Work request: On how many lines of the records below does the string "intro" appear? Reply with only the number.
==== Study material
import Summits.BirchSwinnertonDyer.BirchSwinnertonDyer.Theorems.PrintCf2DisegniPairTwoDisegniGZPair
import Summits.BirchSwinnertonDyer.BirchSwinnertonDyer.Theorems.PrintCf2DisegniPairTwoCanonicalCycPin
import Literature.NumberTheory.EllipticCurves.Disegni2017.ChiLineTheoremBPinAtProofs
import Literature.NumberTheory.EllipticCurves.CanonicalPAdicHeightParallelogramProofs
import Literature.NumberTheory.EllipticCurves.CanonicalPAdicHeightThetaProofs
import HarnessLib

/-!
# Road (C) `disegni-pair-two` on crux stmt-BirchSwinnertonDyer-20368 — THE ENTRY TICKET ON NINE PRINTS:
# the Disegni–Gross–Zagier pair with the PIN THEOREM in place of the misstated all-`(V, p, d)` pin fact

Cell `bsd-print-cf2` (`run/shared/lean/pub/bsd-print-cf2/`), width seat `bsd-line-cf2-p1-w8` g27; deliverable (B2)
of the planner's SUMMON `wake/SUMMON-bsd-line-cf2-p1-w8-20260831T031655Z.md` («PIN THEOREM IN, MISSTATED PROP
OUT»). `--supports stmt-BirchSwinnertonDyer-20368` (helper). THEOREMS ONLY (no `def`, no named fact, no `sorry`);
every named fact appears as an ANTECEDENT of the statements (`thmB_chi_quadraticBaseChange`, `exists_isCanonicalCyc`,
`hasEntireLFunction_rat`). BSD is not proved by any of this; no summit statement is claimed; 20368 is not closed here.

## What is proved, and why

The ticket twin `disegniGZ_pair_two_of_prints` (-w8 g25, p801334; = route-A support item stmt-27325 = Lines v3.5
`stub_disegniGZ_pair_two`) takes FOUR named facts as antecedents, the third being the literal all-`(V, p, d)` Prop
`WeierstrassCurve.isCanonicalCyc_pairing_eq_minusTwist`, which -w8 g26 showed MISSTATED (junk branches) while PROVING
its content in the frame's generality as `DisegniPairTwo.pairing_eq_minusTwist_pairing_of_pair` (p805565): at `p = 2`,
`d ∈ {−1, 2, −2}`, for `V` `ℤ`-integral with `V ⊗ ℚ₂` carrying a Mazur–Tate sigma-squared pair. A stub citing an
unprovable Prop never closes; this file removes it from the ticket:

* §1 `disegniGZ_line_of_nine_prints` — ONE `ψ∘N`-line (primitive `ψ` mod `m ∣ 8`, `2 ∣ m`, `ψ(ℓ) = (d/ℓ)` at odd
  primes, `d ∈ {−1, 2, −2}`, twist parameter `e = d`), exactly as -w8 g25's `disegniGZ_line_of_prints` but composed
  through the POINTWISE-pin repackaging `thmB_chi_quadraticBaseChange.exists_datum_pinned_of_fixing_of_pinAt` (-w8 g27,
  `ChiLineTheoremBPinAtProofs.lean`) with `hPinAt :=` the PIN THEOREM; the price is ONE extra hypothesis per frame,
  `∃ Sq c, (V.baseChange ℚ_[2]).IsMazurTateSigmaSqPair Sq c` (for the line's `V = W_k` it is
  `cm7Twist_exists_isMazurTateSigmaSqPair_two`), placed right after `IsOrdinaryAt V 2`; the instances
  `[V.IsIntegral ℤ]`, `[(V.baseChange ℚ_[2]).IsIntegral ℤ_[2]]` come from `[V.IsGloballyMinimal]`
  (`IsGloballyMinimal.isIntegral_int`, `isIntegral_padicInt_baseChange`). All other discharges as in g25's line
  (`ℓ ∣ m ⇒ ℓ² ∤ N`, not exceptional, (ε) simple zero, `χ(τ) = −1`, `x(Φ_t ι P) = X/e`).
* §2 ★★★ `disegniGZ_pair_two_of_nine_prints` — the CONJUNCTION for `(χ₈, 2)`, `(χ₄, −1)`, `(χ₈′, −2)`: its TYPE is
  the text of stmt-27325 / `disegniGZ_pair_two_of_prints` with the antecedent
  `WeierstrassCurve.isCanonicalCyc_pairing_eq_minusTwist →` DELETED and, in each of the three `d`-blocks, the hypothesis
  `(∃ Sq : PowerSeries ℚ_[2], ∃ c : ℚ_[2], (V.baseChange ℚ_[2]).IsMazurTateSigmaSqPair Sq c) →` inserted after
  `Literature.NumberTheory.EllipticCurves.IsOrdinaryAt V 2 →` — NOTHING ELSE (whitespace-normalised one-line text: HOME
  `bsd-line-cf2-p1-w8/stub_disegniGZ_pair_two_v36_NINE.txt`). The LEAD's v3.6 `stub_disegniGZ_pair_two` becomes a
  theorem reference to it; S0′ drops from ten named facts to nine.

References: D. Disegni, Compos. Math. 153 (2017), Thm. B, (1.1.3), (4.1.7) [Disegni2017]; B. Gross, MSRI Publ. 49
(2004) §3, §13 [Gross2004]; C. Breuil, B. Conrad, F. Diamond, R. Taylor, JAMS 14 (2001) Thm. A
[BreuilConradDiamondTaylor2001]; B. Mazur, W. Stein, J. Tate (2006) §2.7–2.8 [MazurSteinTate2006]; K. Ireland, M. Rosen
(1990) Prop. 5.2.2 [IrelandRosen1990].
-/

set_option autoImplicit false
set_option linter.dupNamespace false

noncomputable section

open scoped Classical MatrixGroups ModularForm NumberField

open CongruenceSubgroup NumberField IsDedekindDomain WeierstrassCurve Literature.NumberTheory.EllipticCurves
  Literature.NumberTheory.EllipticCurves.ModularForms
  Literature.NumberTheory.EllipticCurves.Disegni2017 Literature.NumberTheory.GaloisRepresentations
  Summit.BirchSwinnertonDyer.Rank1Residual.AdditivePotMult

namespace Summit.BirchSwinnertonDyer.BirchSwinnertonDyer.Theorems.PrintCf2.DisegniPairTwo

/-! ### §1 ONE line on nine prints: primitive `ψ` mod `m ∣ 8` with `ψ(ℓ) = (d/ℓ)`, `d ∈ {−1, 2, −2}` -/

section Line

/-- **One `ψ∘N`-line of the ticket from the TWO typed facts + modularity + a sigma-squared pair (the pin is
the theorem `pairing_eq_minusTwist_pairing_of_pair`).** For `ψ` a primitive Dirichlet character mod `m` with
`m ∣ 8`, `2 ∣ m` and `ψ(ℓ) = (d/ℓ)` at every odd prime `ℓ`, `d ∈ {−1, 2, −2}`, twist parameter `e = d ∈ ℚ`: there
is a universal `ρ ∈ ℤ` (`= v₂(c)`) such that for every frame of the item — with the ONE extra hypothesis that
`V ⊗ ℚ₂` carries a Mazur–Tate sigma-squared pair — there is a `G`-invariant datum `DH` on `V(H)` with
`ChiLineGrossZagierClauses … (ψ∘N) … DH`, PINNED to every canonical minus-twist `ℚ`-datum `Dc` of `V^{(e)}` by
`DH(Φ_t P, Φ_t P) = r·Dc(P, P)`, `r ≠ 0`, `v₂(r) = ρ`. Same discharges as `disegniGZ_line_of_prints`; the pin by
`thmB_chi_quadraticBaseChange.exists_datum_pinned_of_fixing_of_pinAt` fed with `pairing_eq_minusTwist_pairing_of_pair`.
[cite: Disegni2017, Theorem B (arXiv v3 PDF p. 8 L9–18), (4.1.7)] [cite: MazurSteinTate2006, §2.7–2.8]
[cite: Gross2004, §13] -/
theorem disegniGZ_line_of_nine_prints (hB : thmB_chi_quadraticBaseChange) (hE : exists_isCanonicalCyc)
    (hmod : hasEntireLFunction_rat)
    {m : ℕ} [NeZero m] (ξ : DirichletCharacter ℂ m) (hξ : ξ.IsPrimitive) (hm8 : m ∣ 8) (hm2 : 2 ∣ m)
    (d : ℤ) (hd : d = -1 ∨ d = 2 ∨ d = -2) (e : ℚ) (he : (d : ℚ) = e)
    (hξd : ∀ ℓ : ℕ, ℓ.Prime → ℓ ≠ 2 → ξ ℓ = (jacobiSym d ℓ : ℂ)) :
    ∃ ρ : ℤ, ∀ (ι : PadicAlgCl 2 ≃+* ℂ) (K : Type) [Field K] [NumberField K] [IsGalois ℚ K],
    Literature.NumberTheory.EllipticCurves.IsImaginaryQuadratic K → ((Ideal.span {(2 : ℤ)}).primesOver
    (NumberField.RingOfIntegers K)).ncard = 2 → ∀ (𝔭 𝔭' : IsDedekindDomain.HeightOneSpectrum
    (NumberField.RingOfIntegers K)), ((2 : ℕ) : NumberField.RingOfIntegers K) ∈ 𝔭.asIdeal → ((2 : ℕ) :
    NumberField.RingOfIntegers K) ∈ 𝔭'.asIdeal → 𝔭 ≠ 𝔭' → ∀ (κ : DirichletCharacter ℂ (NumberField.discr
    K).natAbs), (∀ ℓ : ℕ, ℓ.Prime → ℓ ≠ 2 → κ ℓ = (jacobiSym (NumberField.discr K) ℓ : ℂ)) → ∀ (V V' :
    WeierstrassCurve ℚ) [V.IsElliptic] [V.IsGloballyMinimal] [V'.IsElliptic] [V'.IsGloballyMinimal],
    Literature.NumberTheory.EllipticCurves.IsOrdinaryAt V 2 → (∃ Sq : PowerSeries ℚ_[2], ∃ c : ℚ_[2],
    (V.baseChange ℚ_[2]).IsMazurTateSigmaSqPair Sq c) → ∀ {N N' : ℕ} [NeZero N] [NeZero N'] (f : CuspForm
    (CongruenceSubgroup.Gamma0 N) 2) (f' : CuspForm (CongruenceSubgroup.Gamma0 N') 2),
    Literature.NumberTheory.EllipticCurves.ModularForms.IsNewformOf V f →
    Literature.NumberTheory.EllipticCurves.ModularForms.IsNewformOf V' f' → (∀ n : ℕ,
    Literature.NumberTheory.EllipticCurves.ModularForms.cuspCoeff f' n = κ (n : ZMod _) *
    Literature.NumberTheory.EllipticCurves.ModularForms.cuspCoeff f n) → ∀ {M M' : ℕ} [NeZero M] [NeZero M'] (g
    : CuspForm (CongruenceSubgroup.Gamma0 M) 2) (g' : CuspForm (CongruenceSubgroup.Gamma0 M') 2) (W W' :
    WeierstrassCurve ℚ) [W.IsElliptic] [W'.IsElliptic],
    Literature.NumberTheory.EllipticCurves.ModularForms.IsNewformOf W g →
    Literature.NumberTheory.EllipticCurves.ModularForms.IsNewformOf W' g' → (∀ m : ℕ,
    Literature.NumberTheory.EllipticCurves.ModularForms.cuspCoeff g m = (ξ) m *
    Literature.NumberTheory.EllipticCurves.ModularForms.cuspCoeff f m) → (∀ m : ℕ,
    Literature.NumberTheory.EllipticCurves.ModularForms.cuspCoeff g' m = (ξ) m *
    Literature.NumberTheory.EllipticCurves.ModularForms.cuspCoeff f' m) → W.analyticRank = 1 →
    W'.entireLFunction 1 ≠ 0 → ∀ {H : Type} [Field H] [NumberField H] [Algebra K H] [(V.baseChange
    H).IsGloballyMinimal], Module.finrank K H = 2 → ∀ {t : H} (htK : t ∉ Set.range (algebraMap K H)) (ht2 : t ^
    2 = algebraMap ℚ H e) (htQ : t ∉ Set.range (algebraMap ℚ H)) (G : Subgroup (H ≃ₐ[ℚ] H)) (χ : G →* ℂˣ) (s : G
    → ℤ), (∀ σ, ((χ σ : ℂˣ) : ℂ) = (s σ : ℂ)) → (∀ (σ : G) (a : K), σ.1 (algebraMap K H a) = algebraMap K H a) →
    ∀ (τ : H ≃ₐ[ℚ] H) (hτG : τ ∈ G), s ⟨τ, hτG⟩ = -1 → (∀ a : K, τ (algebraMap K H a) = algebraMap K H a) → τ t
    = -t → ∀ [(V.quadraticTwist e).IsElliptic], ∃ DH : WeierstrassCurve.PAdicHeightDataK V 2 H, (∀ (σ : G) (a b
    : (V.baseChange H).toAffine.Point), DH.pairing (Literature.NumberTheory.EllipticCurves.pointGalHom V H σ.1
    a) (Literature.NumberTheory.EllipticCurves.pointGalHom V H σ.1 b) = DH.pairing a b) ∧
    Literature.NumberTheory.EllipticCurves.Disegni2017.ChiLineGrossZagierClauses ι K V H f (ι
    (((Literature.NumberTheory.EllipticCurves.unitRoot V 2 : ℚ_[2]) : PadicAlgCl 2)))
    (Literature.NumberTheory.EllipticCurves.Disegni2017.baseChangeDirichlet K (ξ)) 𝔭 𝔭' G χ DH ∧ ∃ r : ℚ, r ≠ 0
    ∧ padicValRat 2 r = ρ ∧ ∀ (Dc : WeierstrassCurve.PAdicHeightData (V.quadraticTwist e) 2),
    Dc.IsCanonicalSqMinusTwist → ∀ P : (V.quadraticTwist e).toAffine.Point, DH.pairing
    (Summit.BirchSwinnertonDyer.Rank1Residual.AdditivePotMult.twistPointEquivOver V (htQ) ht2
    (WeierstrassCurve.QuadraticDescent.incl H (V.quadraticTwist e) P))
    (Summit.BirchSwinnertonDyer.Rank1Residual.AdditivePotMult.twistPointEquivOver V (htQ) ht2
    (WeierstrassCurve.QuadraticDescent.incl H (V.quadraticTwist e) P)) = (r : ℚ_[2]) * Dc.pairing P P := by
  subst he
  obtain ⟨c, hc, h⟩ := thmB_chi_quadraticBaseChange.exists_datum_pinned_of_fixing_of_pinAt hB hE (p := 2)
  refine ⟨padicValRat 2 c, ?_⟩
  intro ι K _ _ _ hK hsplit 𝔭 𝔭' h𝔭 h𝔭' hne κ hκ V V' _ _ _ _ hordV hpair N N' _ _ f f' hfV _hfV' hV' M M' _ _
    g g' W W' _ _ hg hg' hgξ hg'ξ hW1 hL' H _ _ _ _ hKH t htK ht2 htQ G χ s hs hGK τ hτG hsτ hτK hτt _
  -- the quadratic field: `[K:ℚ] = 2`, `d_K ≡ 1 (8)`, `κ(2) = 1`, `(m, d_K) = 1`
  have h2K : Module.finrank ℚ K = 2 := hK.1
  have h81 : NumberField.discr K % 8 = 1 :=
    (Literature.NumberTheory.QuadraticFields.Quadratic.ncard_primesOver_two_eq_two_iff (K := K) h2K).mp
      hsplit
  obtain ⟨-, hκ2⟩ :=
    Literature.NumberTheory.QuadraticFields.kroneckerChar_two_of_ncard_primesOver_two h2K hsplit κ hκ
  have hd2 : Nat.Coprime 2 (NumberField.discr K).natAbs := by
    rw [Nat.coprime_two_left, Int.natAbs_odd]
    exact Int.odd_iff.mpr (by omega)
  have hcop : Nat.Coprime m (NumberField.discr K).natAbs :=
    Nat.Coprime.coprime_dvd_left hm8 (by simpa using Nat.Coprime.pow_left 3 hd2)
  -- the fact's hypotheses on `ψ` and on the level
  have hψ : ∀ ℓ : ℕ, ℓ.Prime → ℓ ≠ 2 → ¬ ℓ ∣ m → ξ ℓ = (jacobiSym d ℓ : ℂ) :=
    fun ℓ hℓ hℓ2 _ => hξd ℓ hℓ hℓ2
  have hmN : ∀ ℓ : ℕ, ℓ.Prime → ℓ ∣ m → ¬ ℓ ^ 2 ∣ N := by
    intro ℓ hℓ hℓm hℓN
    have hℓ8 : ℓ ∣ 2 ^ 3 := by simpa using dvd_trans hℓm hm8
    have hℓ2 : ℓ = 2 := (Nat.prime_dvd_prime_iff_eq hℓ Nat.prime_two).mp (hℓ.dvd_of_dvd_pow hℓ8)
    subst hℓ2
    have h2N : 2 ∣ N := dvd_trans (dvd_pow_self 2 two_ne_zero) hℓN
    have hbad := (hfV.dvd_level_iff_dvd_conductorNorm Nat.prime_two).mp h2N
    exact (V.dvd_conductorNorm_iff_not_hasGoodReductionAtPrime 2).mp hbad hordV.1
  -- not exceptional at `𝔭`, `𝔭′` (`ψ∘N` ramified above `2`, `a ≠ 0`)
  have hα0 : (unitRoot V 2 : ℚ_[2]) ≠ 0 := (unitRoot_coe_spec (W := V) hordV).2.2
  have ha : ι (((unitRoot V 2 : ℚ_[2]) : PadicAlgCl 2)) ≠ 0 :=
    (map_ne_zero ι).mpr ((map_ne_zero (algebraMap ℚ_[2] (PadicAlgCl 2))).mpr hα0)
  have hexc : IsNotExceptionalAt (p := 2) (ι (((unitRoot V 2 : ℚ_[2]) : PadicAlgCl 2)))
      (baseChangeDirichlet K ξ) 𝔭 := by
    rw [baseChangeDirichlet_def]
    exact isNotExceptionalAt_compRelNorm_ofDirichlet_of_split (p := 2) h2K hsplit hξ hm2 𝔭 h𝔭 ha
  have hexc' : IsNotExceptionalAt (p := 2) (ι (((unitRoot V 2 : ℚ_[2]) : PadicAlgCl 2)))
      (baseChangeDirichlet K ξ) 𝔭' := by
    rw [baseChangeDirichlet_def]
    exact isNotExceptionalAt_compRelNorm_ofDirichlet_of_split (p := 2) h2K hsplit hξ hm2 𝔭' h𝔭' ha
  -- (ε): simple central zero
  have hΛ := simpleZero_rankinSelberg_of_pair K hmod h2K κ hκ hκ2 hfV.1 hV' hξ hcop W W' hg hg' hgξ hg'ξ
    hW1 hL'
  -- `χ(τ) = s(τ) = −1`
  have hχ : ((χ ⟨τ, hτG⟩ : ℂˣ) : ℂ) = -1 := by
    rw [hs, hsτ]
    norm_num
  -- THE PIN on the frame `(V, 2, d, H)`: the theorem `pairing_eq_minusTwist_pairing_of_pair` (-w8 g26)
  have hPinAt : ∀ (DH₀ : PAdicHeightDataK V 2 H) (Dc : PAdicHeightData (V.quadraticTwist (d : ℚ)) 2),
      DH₀.IsCanonicalCyc → Dc.IsCanonicalSqMinusTwist →
        ∀ {X Y : ℚ} (hP : (V.quadraticTwist (d : ℚ)).toAffine.Nonsingular X Y) {x' y' : H}
          (hP' : (V.baseChange H).toAffine.Nonsingular x' y'),
          x' = algebraMap ℚ H (X / (d : ℚ)) →
            DH₀.pairing (.some x' y' hP') (.some x' y' hP') = Dc.pairing (.some X Y hP) (.some X Y hP) :=
    fun DH₀ Dc hcan hDc _ _ hP _ _ hP' hx' =>
      pairing_eq_minusTwist_pairing_of_pair V H hpair hd DH₀ Dc hcan hDc hP hP' hx'
  obtain ⟨DH, hinv, hGZ, hpin⟩ := h ι K 𝔭 𝔭' V f ξ d H t τ G χ hτG hPinAt hK hsplit h𝔭 h𝔭' hne hfV hordV
    hψ hmN hexc hexc' hΛ hKH ht2 htK hτK hτt hGK hχ
  refine ⟨DH, fun σ a b => hinv σ.1 a b, hGZ, c, hc, rfl, fun Dc hDc P => ?_⟩
  rcases P with _ | ⟨X, Y, hP⟩
  · rw [← Affine.Point.zero_def]
    simp only [map_zero, mul_zero]
  · obtain ⟨yQ, hQ, hQeq⟩ := x_twistPointEquivOver_incl_some' V htQ ht2 hP
    rw [hQeq]
    refine hpin Dc hDc hP hQ ?_
    rw [inv_pow, ht2, ← map_inv₀, ← map_mul, ← div_eq_inv_mul]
========
Answer to the exercise: 2